Why does Europe’s pathway to clean energy go through natural gas?

Natural gas, i.e. methane, is the cleanest of fossil fuels; its CO2 emissions are about half of that of coal and just one-third of brown coal emissions. Replacing coal with gas reduces total emissions by hundreds of millions of tonnes annually in Europe. In the long term, natural gas also must be replaced with clean gas to reduce emissions to zero. But what is clean gas? What role does clean gas play in the future energy system?

In everyday life of people and companies in Central Europe, gas is seen and felt at a different level than in Finland. The amount of electricity produced must always match the amount being consumed. In the Nordic countries, hydropower is abundant and helps in maintaining the balance. But in continental Europe, gas-fired power plants are used to offset the fluctuations in wind and solar energy production.

Gas-fired power plants are flexible and can quickly produce the needed amount of electricity, e.g., in freezing weather or when the wind isn’t blowing, or the sun isn’t shining. Gas power makes a sufficient amount of balancing electricity available, so more fluctuating renewable energy, like wind and solar power, can be built.

Additionally, natural gas is used to heat about half of European households, and a big share of industry is powered by gas.
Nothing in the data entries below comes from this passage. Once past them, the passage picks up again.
import Mathlib
import Summits.Ventures.PercRepro2.K5HyperK3TvT25

/-!
# THE `TvT-TRI` CERTIFICATES OF THE CRUX KERNEL IN BASE `2^25`, PART G
(blind cell PercRepro2, typer-1 g10; mine-1 §23.12; twin `k5hyper_k3cmp_typer.py`)

`CertLE5 (kNegTvT35 a b c) (kPosTvT35 a b c)`: `N(K₅ + △(1,1,1)) ≥ N(K₅ + T(1))` for the (TRI) kernel `K₃` at every
`K₅` profile (`600` products of three base-`2^25` Kronecker numbers; one big triangle per file, `maxHeartbeats 0`).
-/

namespace Summit.Ventures.PercRepro2

namespace K5

set_option maxRecDepth 100000 in
set_option maxHeartbeats 0 in
/-- `TvT-TRI ≥ 0` on the triangle `T = {1, 3, 4}` (base `2^25`). -/
theorem cert_TvT35_134 : CertLE5 (kNegTvT35 1 3 4) (kPosTvT35 1 3 4) := by
  unfold CertLE5
  decide +kernel

end K5

end Summit.Ventures.PercRepro2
More gas than electricity is consumed in Europe – overall, Europe’s gas consumption is as much as 10-fold the electricity consumption of the Nordic countries. So gas is an essential part of Europe’s energy system.

In the short and long term, replacing coal with natural gas is one of the most effective climate actions – since 2014, the use of natural gas in European electricity production has increased by about 40 per cent, while emissions have decreased by 25 per cent during the same period. In addition to reducing emissions, natural gas ensures that fluctuations in wind and solar energy availability don’t jeopardise the availability of electricity.

Cleaner gas

In the long term, carbon emissions must also be eliminated in flexible gas-based electricity production. One of the most promising alternatives is replacing natural gas with hydrogen.
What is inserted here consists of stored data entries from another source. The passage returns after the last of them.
/-!
# Skeleton of line `registered` (birth) for the crux `LocalOhmBV.LocalOhm` — v11 (lead c5, 2026-08-17: reshaped v9 + waves 1–2 landed)
(crux item stmt-AtomisticToContinuum-12009, rank 2 of route `route-AtomisticToContinuum-LocalOhmBV`, shared with
`TransferKernelPositivity.LocalOhm`; published as `Cruxes/LocalOhm/Lines/birth.lean`)

Crux (FIXED, concluded BY NAME below): `Summit.AtomisticToContinuum.FouriersLaw.Theses.LocalOhmBV.LocalOhm` — for
`pinnedChain ω₂ lam β γ` (all `> 0`), under weak-NESS uniqueness, along any steady-state family and every `T > 0` there are
`C, ℓ, b` (NOT depending on `N`) such that for every `N`, every response coefficient `d = D_N` and every kinetic-temperature
response profile `θ = θ_N`, at every bulk bond `x` (`b ≤ x ≤ N-b-2`): `|d|/(N-1) ≤ C · Σ_{bonds (i,i+1), |i-x| ≤ ℓ} |θ(i+1) - θ(i)|`.

## History of the line (compactness + linearised odd-sector rigidity, Eyink–Lebowitz–Spohn linearised at `μ_T`)

birth (planner): S1 interior LTE estimate, S2 blow-up extraction, S3 odd-sector Liouville. Lead c3: S3 symmetrised, S2 split
(S2a/S2b/S2c). Lead c4: S2b♭ ↦ T1/T2 (per-observable window–energy covariance bound), S2c ↦ S2c'; EVERYTHING but S1, S3 landed
(`Theorems/LocalOhmBVLocalOhmReduction.lean` p159151: `blowUpLimit` unconditional, glue `(S1) → (S3) → LocalOhm`).

## This reshape (lead c5): cut the two open stubs at their natural joints

* S1 ↦ **S1♯ `stub_linearisedLTESharp`** — the interior linearised-LTE estimate at its natural CLT scale `A(ℓ) = A √(ℓ+1)`
  (`∃ A ∀ ℓ ∃ b` instead of `∀ ℓ ∃ b A`). The `√ℓ` growth is FORCED (the LTE-gradient part of the window response has
  `L²`-size `≍ ℓ^{3/2} |∇θ|` against the allowance `A(ℓ) · WV_x(ℓ) ≍ A(ℓ) ℓ |∇θ|`) and is the CLT size of the window density of
  any extensive perturbation (attained at the harmonic corner); nothing believed false is added (lead c3, PROMOTE-c3.md).
* S2c' ↦ **T♯1 `stub_softExtractionWeakSqrt`** (classical; the landed proof of `stub_softExtractionWeak` with `A := A √(n+1)`:
  its regularity clause is literally `A'(n) = 2|A(n)|`): fed with S1♯ the bad functional is `√n`-REGULAR,
  `|Λ(g ∘ box_{a,n})| ≤ A' √(n+1) ‖g ∘ box_{a,n}‖_{L²(μ∞)}`. `blowUpLimitSqrt` below composes it with the landed packages.
* S3 ↦ **VZD `stub_zeroDrudeVar`** (OPEN; the anharmonic heart) — VARIATIONAL ZERO CURRENT DRUDE WEIGHT IN THE ODD SECTOR, a
  statement about the Gibbs state `μ_T` of the infinite chain ALONE (no dynamics, no functional): for every `ε > 0` there are a
  local `C¹` observable `G` and a local momentum-EVEN observable `E` such that the block sums of
  `f_x = j_x − 𝒜(G ∘ box_{a+x,n}) − E ∘ box_{a+x,n}` have `∫ (Σ_{x ≤ M} f_x)² dμ_T ≤ ε (M+1)` for arbitrarily large `M` —
  i.e. `inf_{G,E} ‖j_0 − 𝒜G − E‖_{ℋ₀} = 0`: the odd part of the current density is a zero-wavenumber limit of microscopic time
  derivatives. In the `√n`-regular class this is EQUIVALENT to the old S3 (⇐: T♯4 below; ⇒: Riesz representation in `ℋ₀` + the
  in-tree exponential ρ-mixing `exists_regular_state_mixing_pinnedChain`), so the reshape removes exactly the completeness
  excess of S3 (functionals with `A(n) ≫ √n`, which the extraction never produces once S1 is stated at its scale). It is what a
  finite Green–Kubo conductivity without Drude atom gives (`j = z u_z − 𝒜 u_z`, `‖z u_z‖²_{ℋ₀} = z Re⟨⟨j, u_z⟩⟩ → 0`), it is
  FALSE at `lam = β = 0` (the conserved harmonic energy current `J`: `⟨⟨𝒜G, J⟩⟩ = 0`, `⟨⟨E, j⟩⟩ = 0`, `⟨⟨j_0, J⟩⟩ > 0`), and it
  is the statement to SHARE with the Drude-weight cruxes (`NoHiddenChargesKubo.NoOddDrudeWeight` stmt-17667 is its Cesàro /
  dynamical shadow).
* **T♯4 `stub_noUnitCurrent_of_zeroDrudeVar`** (classical bridge, replaces the symmetry reduction + S3): VZD ⇒ no linear,
  `√n`-regular, `liouvilleZ`-invariant functional has unit current on every bond. Proof sketch: with `Λ⁻ f = (Λ f − Λ(f∘R))/2`,
  `Λ⁻(j_x) = 1`, `Λ⁻(𝒜G_x) = 0` (`liouvilleZ_comp_momentumReversalZ` + invariance), `Λ⁻(E_x) = 0` (`E` even), so by linearity on
  the common box `Λ⁻(Σ_{x≤M} f_x) = M + 1`, while `√n`-regularity (and `μ_T ∘ R = μ_T`) gives
  `|Λ⁻(Σ_{x≤M} f_x)| ≤ A √(n+M+3) · √(ε (M+1))`; `M → ∞` along the hypothesis and `2A²ε < 1` is the contradiction.
* `LocalOhm_of : LocalOhm` — kernel-checked composition: violating sequence (diagonal `C = ℓ = b = k`) → `blowUpLimitSqrt`
  (S1♯, T♯1, landed S2a/S2b') → T♯4 with VZD → `False`.

Stubs (registered, 2 — both OPEN, both named problems): `stub_linearisedLTESharp` (S1♯, XL) and `stub_zeroDrudeVar` (VZD, XL, held by
the lead). LANDED in wave 1 of lead c5: T♯1 `LocalOhmBirth.stub_softExtractionWeakSqrt` (p162063,
`Theorems/LocalOhmBVLocalOhmStubSoftExtractionWeakSqrt.lean`) and T♯4 `LocalOhmBirth.stub_noUnitCurrent_of_zeroDrudeVar` (p163112 +
Aux1 p162953, `Theorems/LocalOhmBVLocalOhmStubNoUnitCurrentOfZeroDrudeVar{,Aux1}.lean`); they are IMPORTED and used by name below.
Calibration of S1♯ (worker, evidence S1SHARP-CALIBRATION.md): at the harmonic corner the CLT scale `√(ℓ+1)` is attained and not
exceeded, `N`-uniformly (bulk response = pure current mode), so S1♯ is consistent exactly where it is claimed to hold.
Calibration of VZD, KERNEL-CHECKED (cycle 2 of lead c5): `LocalOhmBirth.zeroDrudeVar_false_harmonic` and
`LocalOhmBirth.oddSectorLiouvilleSym_false_harmonic` (`Theorems/LocalOhmBVLocalOhmHarmonicCounterexample.lean`, p166540; witness
`exists_unitCurrentFunctional_harmonic` = the harmonic conserved-current functional `Σ_z Cov(·, j_z)/c`, helpers p164229 p165022 p164299
p164398 p164021 p165857): the conclusions of VZD and of the old S3 FAIL for `pinnedChain ω₂ 0 0 γ` — any proof must use `lam, β > 0`.
Disproof used: none exists (`ledger crux ls`: no `Disproof.lean`, no `Negative/`). Interface warnings kept: `Λ` stays
`L²(μ_T)`-regular with translation-uniform constants; `μ∞` is the shift-invariant Gibbs state (unique, in tree).
-/

set_option autoImplicit false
Hydrogen production itself takes a lot of electricity, but since the hydrogen system will be more flexible because of hydrogen gas storages, it can consume electricity flexibly when there isn’t a shortage of it. This is how hydrogen production – just as natural gas does now – will facilitate the additional building of wind and solar energy.

In addition to flexible electricity production and consumption, hydrogen offers a good way to reduce emissions in applications where electrification is difficult, but the use of fossil fuels should be discontinued. Examples include heating, the chemical industry, heavy transportation, and steel manufacturing. In these sectors, hydrogen can replace oil, coal and natural gas.

Moreover, Europe is the world’s leading producer of biogas. Biogas, used in heating, electricity production and, increasingly, also as a transport fuel, offers a solution for cutting agricultural methane emissions and recycling organic waste. However, the production potential of biogas is limited compared to hydrogen, for example.

The conversion to clean gas is a big change, and it also means the gas distribution networks need to be reformed. However, the same pipelines can be used to transfer clean gas instead of natural gas. Studies have shown that it is feasible to use the existing gas network in Europe to achieve climate targets, and it will also save hundreds of billions of euros. In addition to the pipeline network, some of the natural gas storages can easily be converted for hydrogen use, which is a prerequisite for the emergence of a large-scale hydrogen economy.

Germany has been a European frontrunner as a catalyst to a hydrogen economy. The country is an important hub in terms of natural gas, renewable energy and industry, and it will need a lot of electricity and hydrogen to reduce its emissions.

Finland, along with other Nordic countries, can also play an important role in a hydrogen economy. The good wind conditions of North offer low-cost electricity for hydrogen production. The development of gas thus holds interesting prospects also for the Finnish economy.

FAQ Gas

What is natural gas?

Natural gas, gas consisting of primarily methane, is a gas that is created underground when biomass decomposes. Natural gas, i.e. methane, is the cleanest of fossil fuels; its CO2 emissions are about half of that of coal and just one-third of brown coal emissions.

The natural gas available in Finland can be used directly in electricity production and heating. Natural gas can also be further refined to liquefied natural gas (LNG) and compressed natural gas (CNG).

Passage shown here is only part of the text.